Emerald’s lead product candidate, EHP-101, shows potential disease-modifying capabilities in multiple sclerosis, further supporting advancement into Phase II clinical development
SAN DIEGO, CA, Feb. 27, 2020 (GLOBE NEWSWIRE) -- Emerald Health Pharmaceuticals Inc. (EHP), a clinical-stage pharmaceutical company developing medicines based on cannabinoid science, presents new clinical and preclinical data on its lead oral product candidate, EHP-101, at the ACTRIMS Forum 2020, a prestigious scientific conference focused on multiple sclerosis (MS), in West Palm Beach, Florida, February 27-29, 2020.

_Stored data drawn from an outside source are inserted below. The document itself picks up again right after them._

import Literature.MathematicalPhysics.QuantumFieldTheory.Balaban1983to89.B15Prop1Thm1RowsOfExistsUnique
import Literature.MathematicalPhysics.QuantumFieldTheory.Balaban1983to89.B15Prop1ChartDeviation
import Literature.MathematicalPhysics.QuantumFieldTheory.Balaban1983to89.B15Prop1SliceTaylorCalculus

/-!
# `Balaban1983to89.B15Prop1MinimiserClassAtDatumScale` — [Balaban1985Variational] = «[15]», Thm 1 (6)–(8) pp. 278–279; [Balaban1989LargeFieldI] = «[IV]», (1.74) p. 192,
# p. 193, Prop. 1 p. 194 («for ε > 0 sufficiently small»); [Balaban1989LargeFieldII] = «[LF-II]», p. 357, (1.7) p. 358; [Balaban1988Convergent] = «[III]», (2.12)–(2.13) pp. 256–257:
# THE MINIMISER OF AN `a`-REGULAR DATUM LIES IN — AND MINIMISES OVER — THE (2.12) CLASS AT THE DATUM's OWN SCALE `B₃·a`; THE (J0′) FAMILY's REAL POINTS NEAR THE BASE LIKEWISE

Honest framing: statement-level skeleton of published theorems with citation tags; proofs where landed; nothing here is a claim about the Yang–Mills mass gap.  Cell `pub-ymgap`
(HUMAN RULINGS D-0062 ∕ D-0149), lane `pub-ymgap-dag-n12-c` g31 (R134 seat (a), N12 = [B15], s1, LANE OWNER); count-neutral helper of K1⁹ `stmt-QuantumFields-27364`
(`--kind proof --supports`); N12 NOT discharged; one finite 𝕋⁴ programme at fixed ε; nothing continuum ∕ ℝ⁴ ∕ OS ∕ mass-gap ∕ Clay.  THEOREMS ONLY (0 `def`, 0 `instance`, 0 `sorry`).

WHY (dag-n12-d g27 ⚑ LOCATED «(J0′) × DIRECT: RADIUS COUPLING», kernel certificate `Summits/…/BalabanUVNodesN12DirectWindowRadiusFloor` ✓p744117; lane ruling «ROAD (B) (8)-FLOOR»,
pub-ymgap INBOX 2026-08-29T21:24Z).  N12's direct-road socket of record (v12 T4 `…WindowDirectOfClassOnlyRowL1NearRadiusOfRecord`) reads the base minimiser's fine-scale flatness —
hence its three tolerance FLOORS `C₁(d,L)·εreg + m′ρn ≤ δ`, `6(d−1)L·εreg ≤ ρ5`, `6(d−1)L·εreg ≤ ρ6` — off MEMBERSHIP IN THE CLASS OF RECORD `U_k({Ω_j(Z)}, εreg)`, while its
threshold reads the (J0′) analyticity radius through the Cauchy quotient `12𝓐₀∕R`; since every real point of the (J0′) family must be a class-minimiser, `R = O(εreg)`, and the window
`[C₁εreg, Thr(R)]`, `Thr ∝ R²`, is EMPTY as typed.  Print never couples these: [15] Theorem 1 (8) places the minimiser of an `a`-regular datum in the class at tolerance `B₃·a` — the
DATUM's scale (`ε_k ≪ ε₀` in [IV]) — and Prop. 1 is stated «for ε > 0 sufficiently small» PER INSTANCE ([IV] p. 194; `B15Prop1Carrier.prop1Printed_lfVarOn_iff`: `∃ e0 > 0, ∀ ε ≤ e0`).
THIS FILE supplies the junction lemmas that let the socket read all three floors at the datum scale `eR` instead of `εreg` (floor ∝ eR, threshold ∝ R² with `R` independent of `eR`
⇒ a checkable per-instance smallness condition on the data budget): for the (1.74) datum of an `eR`-regular base field and for the (J0′) family's REAL points within `eR∕8` of it,
every minimiser over the class of record lies in, and minimises over, the class at every tolerance `e ∈ [2B₃(c_E+1)eR, εreg]` — from K0⁷'s (8)-letter `h15T` ALONE (the text displayed
by `B15Prop1Thm1RowsOfExistsUnique.thm1Rows_atZ_of_thm1TorusClass_existsUnique`, served by `Node00.VariationalThm1RegSepCoP7M` through dag-n12-d's `thm1TorusClass_of_variationalThm1RegSepCoP7M`).

CONTENTS.  §1 ★★ `mem_withEps_and_isMinimizer_withEps_of_plaqSmallOn` — the core: an `a`-regular level-`k` field `V` on the `k`-plaquettes inside `Z` (`a ≤ a₁`, `B₃a ≤ e ≤ εreg ≤ a₀`);
every minimiser `U₀` over `U_k({Ω_j(Z)}, εreg)` with the data `M˙(Q_k^{s*}V)` on `𝐁_k(Z)` lies in `U_k({Ω_j(Z)}, B₃a)` and minimises over `U_k({Ω_j(Z)}, e)` (proof: `Z`'s maximal
sequence as a separated (2.18) index re-indexed over NODE 00's torus class, print's (7) for the datum at the constant profile `a` (g11 `dataSmall7PTop_avgFamily_qsstarGIter0`), (8) by
`h15T` at `ε₀ := εreg`, the class literal = the class of record at `ν⟨εreg := ·⟩`, monotonicity of the class in its tolerance and of `IsMinimizer` under membership — all ✓p729581 §1–§2).
§2 ★ `plaqSmallOn_expMul_extend_expMul` — the PERTURBED (J0′) datum `e^{iB′}·ext(e^{ip}·V_k)` is `(c_E+1)(eR + 4‖p‖ + 4‖B′‖)`-regular on the `k`-plaquettes inside `Z`
(`B15Prop1ChartDeviation.dist1_plaqHol_expMul_le_of_forall`, `B15Prop1ChartSU2.dist1_iexp_apply_le`, g3 `dist1_plaqHol_extend_shellGauge_le`); ★ `plaqSmallOn_extend_of_guard` — the base
case `p = B′ = 0` at `(c_E+1)·eR`.  §3 ★★★ `isMinimizer_withEps_base_of_thm1TorusClass` (the BASE point: minimality at every `e ∈ [B₃(c_E+1)eR, εreg]` + membership at `B₃(c_E+1)eR`)
and ★★★ `hMin_twoRadii_withEps_of_hMin` — T4's `hMin` body at one base field VERBATIM (class of record, ONE radius `R`, bound `𝓐`) ⟹ the TWO-RADII body: clauses 1–2 (analytic, bounded)
on the ball `R` verbatim ∧ clause 3 (real points are minimisers) over the class at ANY `e ∈ [2B₃(c_E+1)eR, εreg]` on the ball `min R (eR∕8)`.  §4 ★★★ `eventually_isMinimizer_withEps_of_eventually` — the chart half's `∀ᶠ` premise (T4 :233–:235: the Federbush family's configurations are
class-of-record minimisers of the data `e^{i·ιA Y}·ext V_k` for `Y` near `0`) ⟹ for `Y` near `0` they lie in the class at `2B₃(c_E+1)eR` and minimise over the class at `e` (dag-n12-d's
callback (K-b); radius form ★★★ `isMinimizer_withEps_of_norm_lt` on `‖Y‖ < eR∕8`; `B15Prop1SliceTaylorCalculus.norm_ιA_le` by name).  §0 `regMSCoPOfRecord_withEps_subset` (bookkeeping).

HONEST SCOPE.  Bookkeeping by name over landed modules; [15] Theorem 1 (8) stays DISPLAYED as the closed letter `h15T` (nothing of Bałaban's asserted); per-instance constants (census U4);
count-neutral; N12 NOT discharged; K0⁷ ∕ K1⁹ NOT closed; counts unmoved; R4 closes only the conditional finite-𝕋⁴ rung `BalabanLadder.UV` — no summit statement is proved here and NOT
the Yang–Mills mass gap (Clay); nothing continuum ∕ ℝ⁴ ∕ OS.
-/

noncomputable section
end Summit.HodgeConjecture.HodgeConjecture.Cruxes.H413.K2E2CapArchPairMirrorAtPKG

end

In the Phase I study, EHP-101 was well tolerated, with plasma concentrations within the anticipated therapeutic dose range, and preliminary biomarker analyses indicating drug-related effects on various physiological functions that support its novel multi-pronged mechanism of action. New preclinical data also demonstrated the ability of EHP-101 to promote the remyelination of nerve cells in the brain.
“The profile of EHP-101 observed in our large first-in-human study is consistent with the extensive preclinical data we have generated to date,” said Jim DeMesa, MD, Chief Executive Officer of EHP. “This Phase I study, along with the remyelination of axons demonstrated in our nonclinical studies, provides the rationale for us to advance EHP-101 into Phase II development for people living with MS. We have already initiated a Phase IIa study of EHP-101 for systemic sclerosis.”
The first EHP presentation on February 27, 2020 (Poster P061), titled “First-in-human Study with EHP-101 Oral Solution of a Synthetic Cannabidiol Derivative Enables the Initiation of a Phase II Study in Multiple Sclerosis,” provided safety, pharmacokinetic and preliminary biomarker data in a Phase I clinical study in healthy volunteers.
The study was conducted between September 2018 and September 2019, studying 104 subjects at 12 different dose levels. A total of 48 subjects (6 subjects each) received a single dose of either 0.91 mg, 3 mg, 9 mg, 20 mg, 25 mg (fasted and fed), 50 mg, 100 mg or 185 mg of EHP-101. Another 32 subjects (8 subjects each) received daily repeated doses for 7 days of either 20 mg once per day (QD), 25 mg twice per day (BID), 51.9 mg QD, or 50 mg BID of EHP-101. Twenty-four (24) subjects received placebo (2 subjects at each tested dose level in the total of 12 cohorts studied.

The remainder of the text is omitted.